Today I learned of a Freudian concept with a
built-in Kafka trap.
Among the intellectual defenses against analysis are a refusal to accept the logic of emotions, attempts to refute the theory of psychoanalysis,[19] or speculating about one's own problems rather than experiencing them and attempting to change.[20]...
A woman in therapy continues to theorise her experience to her therapist – 'It seems to me that being psycho-analysed is essentially a process where one is forced back into infantilism...intellectual primitivism' – despite knowing that she 'would get no answer to it, or at least, not on the level I wanted, since I knew that what I was saying was the "intellectualising" to which she attributed my emotional troubles'.[33]
I'm often critical of the theory of psychoanalysis, especially Freudian analysis. It's characteristic of Freudian theories that you can't prove you aren't sick; they used to make movies about that, back when involuntary psychiatric imprisonment was a thing. You say you don't have an Oedipal complex, sir? Well, that's a sign that you're repressing it, and that's even more dangerous!
Here we get a pure form of
the Kafka trap, though. The Kafka trap is (as I imagine all of you know) the kind of a trap in which declaring your innocence proves your guilt. The only way to prove yourself correct is to admit guilt, in which case, of course, you're declared guilty. In this case, the very act of questioning the validity of the theory under which you stand accused proves that you're guilty of the accusation. That blog post describing a Kafka trap would certainly be said to be an act of 'intellectualization'; any attempt by the author to refute the theory, for example in order to establish that this was a correct description of the world rather than a psychological defense mechanism, would be taken as evidence that they were involved in psychological defenses.
That's a problem because, as always, Freudian concepts are
fielded as weapons.
Generally, you can only intellectualize when your body and life are safe. So it makes sense that people who are white, male, heterosexual, or able-bodied, are quickest to adopt intellectualization, while those who are brown and black, non-male, queer or who have a disability are so clearly angry, sad, and scared.
As a white female, I was raised with this idea that if you want to be heard, you have to be emotionless. It’s infused in our culture, that the rational, emotion-free argument is the best type of argument. The qualities of detached rationality are generally attributed to white men, and so white men are unconsciously taught to believe themselves to be fair and unbiased arbiters of all situations. Which is how you get seven white men signing away the healthcare rights of women around the world....
Then I became both a therapist and a feminist, at the same time.... I got called a bitch and accused of PMS-ing and laughed at and mocked–but I also found my people. I found whole humans who knew that we cannot bring ourselves to any conversation without bringing our bodies and real emotions.
The opening assumption is wrong, but I can see why she assumes it. Just the other day a feminist on a college campus
flew into a rage and physically attacked some anti-abortion protesters. (
Not for the first time.) This would be said to be 'expressing her real, deep pain,' in a 'bodied' way; which is to say, the violence would be licensed. And, indeed, the police did not even handcuff this slight female who repeatedly punched a man in the head. The news report describes her as having been 'arrested,' but if you watch the video you see the police explaining that they're just giving her a citation "which is the same thing as an arrest." Except for the arresting. So for her, it probably does seem like she can only intellectualize if she feels safe; when she doesn't feel safe, she must 'act out her real feelings' using her 'body.'
But if a man like
me lashes out violently at another person, the police are going to respond very differently. We would certainly be arrested -- actually arrested, taken away in chains and booked -- and possibly not released on bail before the trial, if a judge considered us at risk of lashing out violently again. As I've related before, the last time I got pulled over the cops immediately assumed bracketing fire positions, hands on their guns.

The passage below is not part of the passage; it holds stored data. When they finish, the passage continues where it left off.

import Mathlib
import HarnessLib
import Summits.NavierStokesRegularity.NavierStokesRegularity.Theorems.PoloidalWindowDoorPoloidalWindowRigidityHotLoopsPeakless

/-!
# Item `LrcModEntire` (stmt-NavierStokesRegularity-20428), skeleton twist_split v6 — the (TH) column CONDITIONAL ON THE WALL ⟨27893⟩ reduces to the RIDGE THREAD:
# `stub_twistingTHGerm` ⇐ `FrequencyGrowthExponent` ∧ «ridge residue» (the hot spot is a NON-STRICT planar maximum: the hot set accumulates at the thread)

Cell ns-regularity-ideate, LEAD ns-poloidal-K2-p3 g13 (`--supports stmt-NavierStokesRegularity-20428`; memo OSC-LIOUVILLE-g13 v1.6 §5octies).  LEAD synthesis of the two
K2 lines: ns-idea-8 / K2-p2's `hot_loops` gives, MODULO the wall `LoopPeriodRatchet.FrequencyGrowthExponent` (item stmt-NavierStokesRegularity-27893, OPEN, a NAMED
hypothesis), `…HotLoopsPeakless.zero_of_strictPlanarExtremum`: a strict local planar extremum of `±v₂` anywhere kills a class poloidal profile.  The (OSC) road's wall
(BRANCH) wants exactly a NON-DEGENERATE (hence strict) plane-maximum branch through the thread.  So the two regimes are complementary, and under ⟨27893⟩ the
(TH) column shrinks to the RIDGE THREAD: the hot spot `(−1,0)` is a planar maximum of `v₂(−1,·)|_{y₂=0}` that is NOT strict — by the hot-spot bound this means
`v₂(−1,y′) = v₂(−1,0)` for points `y′ ≠ 0` of the thread plane arbitrarily close to `0` (for the real-analytic slice: the hot set `{v₂(−1,·,0) = N}` is a perfect
analytic set through `0`, a union of curves — a ridge of constant height `N` along which `∇v₂ = 0`, `ω = 0`, and every hot-spot pin holds).
* `twistingTHGerm_of_growth_of_ridge` — the registered signature of `stub_twistingTHGerm` VERBATIM from `hG : FrequencyGrowthExponent` and the RIDGE RESIDUE
  `hRidge` (the stub's binders + «`v₂(−1,y′) = v₂(−1,0)` frequently in the punctured thread plane near `0`» ⇒ the stub's conclusion).
Proof: if `0` is a strict planar max of `σ·v₂(−1,·)` (`σ = ±1` the sign of `v₂(−1,0)`), `zero_of_strictPlanarExtremum hG` gives `v ≡ 0`, contradicting
`v₂(−1,0) ≠ 0`; otherwise the hot-spot bound `|v₂(−1,y′)| ≤ |v₂(−1,0)|` turns «not strictly smaller, frequently» into «equal, frequently» and `hRidge` ends.

WHAT THIS IS NOT: not a claim about Navier–Stokes regularity and not a proof of the stub — a CONDITIONAL (named hypothesis ⟨27893⟩) reduction BY NAME to a typed residue
(bears_on LADDER-NS N0, item 20428 / crux 19708; 20428, 19708, 27893 OPEN).
-/

noncomputable section

-- the summit and its single sub-problem share the name (CONVENTIONS §1), as in every Theorems file
set_option linter.dupNamespace false

namespace Summit.NavierStokesRegularity.NavierStokesRegularity.Theorems.PoloidalWindowDoorLrcModEntireTwistingTHRidgeThread

open Set Filter Topology Function Metric
open scoped RealInnerProductSpace InnerProductSpace Laplacian
open Literature.Analysis Literature.Analysis.FluidPDE
open Summit.NavierStokesRegularity.NavierStokesRegularity.Theorems.PoloidalWindowDoorPoloidalWindowRigidityHotLoopsPeakless

/-- **THE (TH) COLUMN UNDER THE WALL ⟨27893⟩ IS THE RIDGE THREAD.**  From `hG : FrequencyGrowthExponent` (item 27893, NAMED HYPOTHESIS) and the ridge residue
`hRidge` (the binders of `stub_twistingTHGerm` plus «the hot value `v₂(−1,0)` is taken again at points of the punctured thread plane arbitrarily close to `0`»
⇒ the stub's conclusion), the registered signature of `stub_twistingTHGerm` (skeleton `Cruxes/LrcModEntire/Lines/twist_split.lean` v6) follows. -/
theorem twistingTHGerm_of_growth_of_ridge
    (hG : Summit.NavierStokesRegularity.NavierStokesRegularity.Theses.LoopPeriodRatchet.FrequencyGrowthExponent)
    (hRidge :
    ∀ (C : ℝ) (v : ℝ → EuclideanSpace ℝ (Fin 3) → EuclideanSpace ℝ (Fin 3)),
      Literature.Analysis.FluidPDE.HasTypeITimeDecay C v →
      ContinuousOn (Function.uncurry v) (Set.Iio (0 : ℝ) ×ˢ Set.univ) →
      (∀ s t : ℝ, s < t → t < 0 → ∀ x, v t x =
        Literature.Analysis.UnboundedOperators.heatExtension (v s) (t - s) x -
          Literature.Analysis.FluidPDE.oseenDuhamel 1 s v v t x) →
      (∀ t < 0, Literature.Analysis.FluidPDE.VectorCalculus.IsDivFree (v t)) →
      (∀ s < 0, ∀ y, ⟪Literature.Analysis.FluidPDE.curl (v s) y, EuclideanSpace.single 2 1⟫_ℝ = 0) →
      v (-1) 0 2 ≠ 0 → (∀ t < 0, ∀ x, Real.sqrt (-t) * |v t x 2| ≤ |v (-1) 0 2|) →
      (∀ h : EuclideanSpace ℝ (Fin 3), fderiv ℝ (v (-1)) 0 h 2 = 0) →
      (deriv (fun s => v s 0 2) (-1) = v (-1) 0 2 / 2 ∧ v (-1) 0 2 * (Δ (fun y => v (-1) y 2)) 0 ≤ 0) →
      ∀ W : Set (ℝ × EuclideanSpace ℝ (Fin 3)), IsOpen W → W.Nonempty → W ⊆ Set.Iio (0 : ℝ) ×ˢ Set.univ →
        (∀ z ∈ W, (Literature.Analysis.FluidPDE.curl (v z.1) z.2 ≠ 0 ∧
            (fderiv ℝ (v z.1) z.2 (EuclideanSpace.single 0 1) 2 ≠ 0 ∨ fderiv ℝ (v z.1) z.2 (EuclideanSpace.single 1 1) 2 ≠ 0) ∧
            (fderiv ℝ (v z.1) z.2 (EuclideanSpace.single 2 1) 0 ≠ 0 ∨ fderiv ℝ (v z.1) z.2 (EuclideanSpace.single 2 1) 1 ≠ 0))) →
        (∀ m : ℝ → ℝ, ∀ W₁ : Set (ℝ × EuclideanSpace ℝ (Fin 3)), W₁ ⊆ W → IsOpen W₁ → W₁.Nonempty →
            ∃ z ∈ W₁, ∃ b : Fin 3, b ≠ 2 ∧
              fderiv ℝ (v z.1) z.2 (EuclideanSpace.single 2 1) b ≠
                m z.1 * fderiv ℝ (v z.1) z.2 (EuclideanSpace.single b 1) 2) →
        (∀ z ∈ W, (fderiv ℝ (fun x => fderiv ℝ (v z.1) x (EuclideanSpace.single 2 1) 2) z.2 (EuclideanSpace.single 0 1) *
                fderiv ℝ (v z.1) z.2 (EuclideanSpace.single 1 1) 2 -
              fderiv ℝ (fun x => fderiv ℝ (v z.1) x (EuclideanSpace.single 2 1) 2) z.2 (EuclideanSpace.single 1 1) *
                fderiv ℝ (v z.1) z.2 (EuclideanSpace.single 0 1) 2 ≠ 0)) →
        (∃ m : ℝ → ℝ → ℝ, ∀ z ∈ W, ∀ b : Fin 3, b ≠ 2 →
            fderiv ℝ (v z.1) z.2 (EuclideanSpace.single 2 1) b =
              m z.1 (z.2 2) * fderiv ℝ (v z.1) z.2 (EuclideanSpace.single b 1) 2) →
        (∃ᶠ y' in nhdsWithin (0 : EuclideanSpace ℝ (Fin 3)) {y' | y' 2 = 0 ∧ y' ≠ 0}, v (-1) y' 2 = v (-1) 0 2) →
        ∃ s : ℝ, s < 0 ∧ ∃ U : Set (EuclideanSpace ℝ (Fin 3)), IsOpen U ∧ U.Nonempty ∧
          ((∃ e : EuclideanSpace ℝ (Fin 3), e ≠ 0 ∧
              ∀ y ∈ U, fderiv ℝ (Literature.Analysis.FluidPDE.curl (v s)) y e = 0) ∨
           (∃ c : EuclideanSpace ℝ (Fin 3), ∀ y ∈ U,
              Literature.Analysis.FluidPDE.rotGen (Literature.Analysis.FluidPDE.curl (v s) y) =
                fderiv ℝ (Literature.Analysis.FluidPDE.curl (v s)) y (Literature.Analysis.FluidPDE.rotGen (y - c))) ∨
           (∃ w : EuclideanSpace ℝ (Fin 3) → EuclideanSpace ℝ (Fin 3), AnalyticOnNhd ℝ w Set.univ ∧
              ¬ BddAbove (Set.range fun y => ‖w y‖) ∧ ∀ y ∈ U, v s y = w y)) ) :
    ∀ (C : ℝ) (v : ℝ → EuclideanSpace ℝ (Fin 3) → EuclideanSpace ℝ (Fin 3)),
      Literature.Analysis.FluidPDE.HasTypeITimeDecay C v →
      ContinuousOn (Function.uncurry v) (Set.Iio (0 : ℝ) ×ˢ Set.univ) →
      (∀ s t : ℝ, s < t → t < 0 → ∀ x, v t x =
        Literature.Analysis.UnboundedOperators.heatExtension (v s) (t - s) x -
          Literature.Analysis.FluidPDE.oseenDuhamel 1 s v v t x) →
      (∀ t < 0, Literature.Analysis.FluidPDE.VectorCalculus.IsDivFree (v t)) →
      (∀ s < 0, ∀ y, ⟪Literature.Analysis.FluidPDE.curl (v s) y, EuclideanSpace.single 2 1⟫_ℝ = 0) →
      v (-1) 0 2 ≠ 0 → (∀ t < 0, ∀ x, Real.sqrt (-t) * |v t x 2| ≤ |v (-1) 0 2|) →
      (∀ h : EuclideanSpace ℝ (Fin 3), fderiv ℝ (v (-1)) 0 h 2 = 0) →
      (deriv (fun s => v s 0 2) (-1) = v (-1) 0 2 / 2 ∧ v (-1) 0 2 * (Δ (fun y => v (-1) y 2)) 0 ≤ 0) →
      ∀ W : Set (ℝ × EuclideanSpace ℝ (Fin 3)), IsOpen W → W.Nonempty → W ⊆ Set.Iio (0 : ℝ) ×ˢ Set.univ →
        (∀ z ∈ W, (Literature.Analysis.FluidPDE.curl (v z.1) z.2 ≠ 0 ∧
            (fderiv ℝ (v z.1) z.2 (EuclideanSpace.single 0 1) 2 ≠ 0 ∨ fderiv ℝ (v z.1) z.2 (EuclideanSpace.single 1 1) 2 ≠ 0) ∧
            (fderiv ℝ (v z.1) z.2 (EuclideanSpace.single 2 1) 0 ≠ 0 ∨ fderiv ℝ (v z.1) z.2 (EuclideanSpace.single 2 1) 1 ≠ 0))) →
        (∀ m : ℝ → ℝ, ∀ W₁ : Set (ℝ × EuclideanSpace ℝ (Fin 3)), W₁ ⊆ W → IsOpen W₁ → W₁.Nonempty →
            ∃ z ∈ W₁, ∃ b : Fin 3, b ≠ 2 ∧
              fderiv ℝ (v z.1) z.2 (EuclideanSpace.single 2 1) b ≠
                m z.1 * fderiv ℝ (v z.1) z.2 (EuclideanSpace.single b 1) 2) →
        (∀ z ∈ W, (fderiv ℝ (fun x => fderiv ℝ (v z.1) x (EuclideanSpace.single 2 1) 2) z.2 (EuclideanSpace.single 0 1) *
                fderiv ℝ (v z.1) z.2 (EuclideanSpace.single 1 1) 2 -
              fderiv ℝ (fun x => fderiv ℝ (v z.1) x (EuclideanSpace.single 2 1) 2) z.2 (EuclideanSpace.single 1 1) *
                fderiv ℝ (v z.1) z.2 (EuclideanSpace.single 0 1) 2 ≠ 0)) →
        (∃ m : ℝ → ℝ → ℝ, ∀ z ∈ W, ∀ b : Fin 3, b ≠ 2 →
            fderiv ℝ (v z.1) z.2 (EuclideanSpace.single 2 1) b =
              m z.1 (z.2 2) * fderiv ℝ (v z.1) z.2 (EuclideanSpace.single b 1) 2) →
        ∃ s : ℝ, s < 0 ∧ ∃ U : Set (EuclideanSpace ℝ (Fin 3)), IsOpen U ∧ U.Nonempty ∧
          ((∃ e : EuclideanSpace ℝ (Fin 3), e ≠ 0 ∧
              ∀ y ∈ U, fderiv ℝ (Literature.Analysis.FluidPDE.curl (v s)) y e = 0) ∨
           (∃ c : EuclideanSpace ℝ (Fin 3), ∀ y ∈ U,
              Literature.Analysis.FluidPDE.rotGen (Literature.Analysis.FluidPDE.curl (v s) y) =
                fderiv ℝ (Literature.Analysis.FluidPDE.curl (v s)) y (Literature.Analysis.FluidPDE.rotGen (y - c))) ∨
           (∃ w : EuclideanSpace ℝ (Fin 3) → EuclideanSpace ℝ (Fin 3), AnalyticOnNhd ℝ w Set.univ ∧
              ¬ BddAbove (Set.range fun y => ‖w y‖) ∧ ∀ y ∈ U, v s y = w y)) := by
  intro C v hrate hcont hmild hdiv hpol hne hhot hthread hpins W hW hWne hWs hnd hpin htw hTH
  -- the sign of the hot value
  set N := v (-1) 0 2 with hN
  set σ : ℝ := if 0 < N then 1 else -1 with hσ
  have hσ1 : σ = 1 ∨ σ = -1 := by
    by_cases h : 0 < N
    · left; simp [hσ, h]
    · right; simp [hσ, h]
  have hσN : σ * N = |N| := by
    by_cases h : 0 < N
    · simp [hσ, h, abs_of_pos h]
    · have h' : N < 0 := lt_of_le_of_ne (not_lt.1 h) hne
      simp [hσ, h, abs_of_neg h']
  -- the hot-spot bound on the slice `−1`: `σ·v₂(−1,y′) ≤ σ·N`
  have hbound : ∀ y' : EuclideanSpace ℝ (Fin 3), σ * v (-1) y' 2 ≤ σ * N := by
    intro y'
    have h1 : |v (-1) y' 2| ≤ |N| := by simpa using hhot (-1) (by norm_num) y'
    have h2 : σ * v (-1) y' 2 ≤ |v (-1) y' 2| := by
      rcases hσ1 with h | h
      · rw [h, one_mul]; exact le_abs_self _
      · rw [h, neg_one_mul]; exact neg_le_abs _
    rw [hσN]; exact h2.trans h1
  by_cases hstrict : ∀ᶠ y' in nhdsWithin (0 : EuclideanSpace ℝ (Fin 3)) {y' | y' 2 = (0 : EuclideanSpace ℝ (Fin 3)) 2 ∧ y' ≠ 0},
      σ * v (-1) y' 2 < σ * v (-1) 0 2
  · -- strict planar extremum at the thread: the wall kills the profile
    have hzero := zero_of_strictPlanarExtremum hG C v hrate hcont hmild hdiv hpol (-1) σ 0 (by norm_num) hσ1 hstrict
    have h0 : v (-1) 0 = 0 := hzero (-1) (by norm_num) 0
    have hN0 : N = 0 := by rw [hN, h0]; rfl
    exact absurd hN0 hne
  · -- non-strict: the hot value recurs in the punctured thread plane near `0` — the ridge residue
    have hfreq : ∃ᶠ y' in nhdsWithin (0 : EuclideanSpace ℝ (Fin 3)) {y' | y' 2 = 0 ∧ y' ≠ 0}, v (-1) y' 2 = v (-1) 0 2 := by
      have h02 : (0 : EuclideanSpace ℝ (Fin 3)) 2 = 0 := rfl
      rw [h02] at hstrict
      have h1 : ∃ᶠ y' in nhdsWithin (0 : EuclideanSpace ℝ (Fin 3)) {y' | y' 2 = 0 ∧ y' ≠ 0}, ¬ σ * v (-1) y' 2 < σ * v (-1) 0 2 :=
        Filter.not_eventually.1 hstrict
      refine h1.mono fun y' hy' => ?_
      have hle : σ * v (-1) y' 2 ≤ σ * N := hbound y'
      have hge : σ * N ≤ σ * v (-1) y' 2 := not_lt.1 hy'
      have heq : σ * v (-1) y' 2 = σ * N := le_antisymm hle hge
      rcases hσ1 with h | h
      · rw [h, one_mul, one_mul] at heq; exact heq
      · rw [h, neg_one_mul, neg_one_mul] at heq; exact neg_injective heq
    exact hRidge C v hrate hcont hmild hdiv hpol hne hhot hthread hpins W hW hWne hWs hnd hpin htw hTH hfreq

end Summit.NavierStokesRegularity.NavierStokesRegularity.Theorems.PoloidalWindowDoorLrcModEntireTwistingTHRidgeThread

For a man like me, the ability to set aside emotion and respond intellectually is the only thing that creates safety. If I respond with my real emotions and body, I might well get killed by defense mechanisms society has built for that express purpose. As the recent book
The Goodness Paradox points out, civilization and morality seem to have come to be in order to license and enable the killing of strong males. A male who cannot restrain his 'real emotions' and 'body' is subject to potentially deadly force by police, at essentially all times.
So I guess in that sense it is a 'defense mechanism,' but not a Freudian one. It's a real defense. It creates
actual safety where otherwise there is grave peril. And that's not a bad thing, all psychoanalysis aside.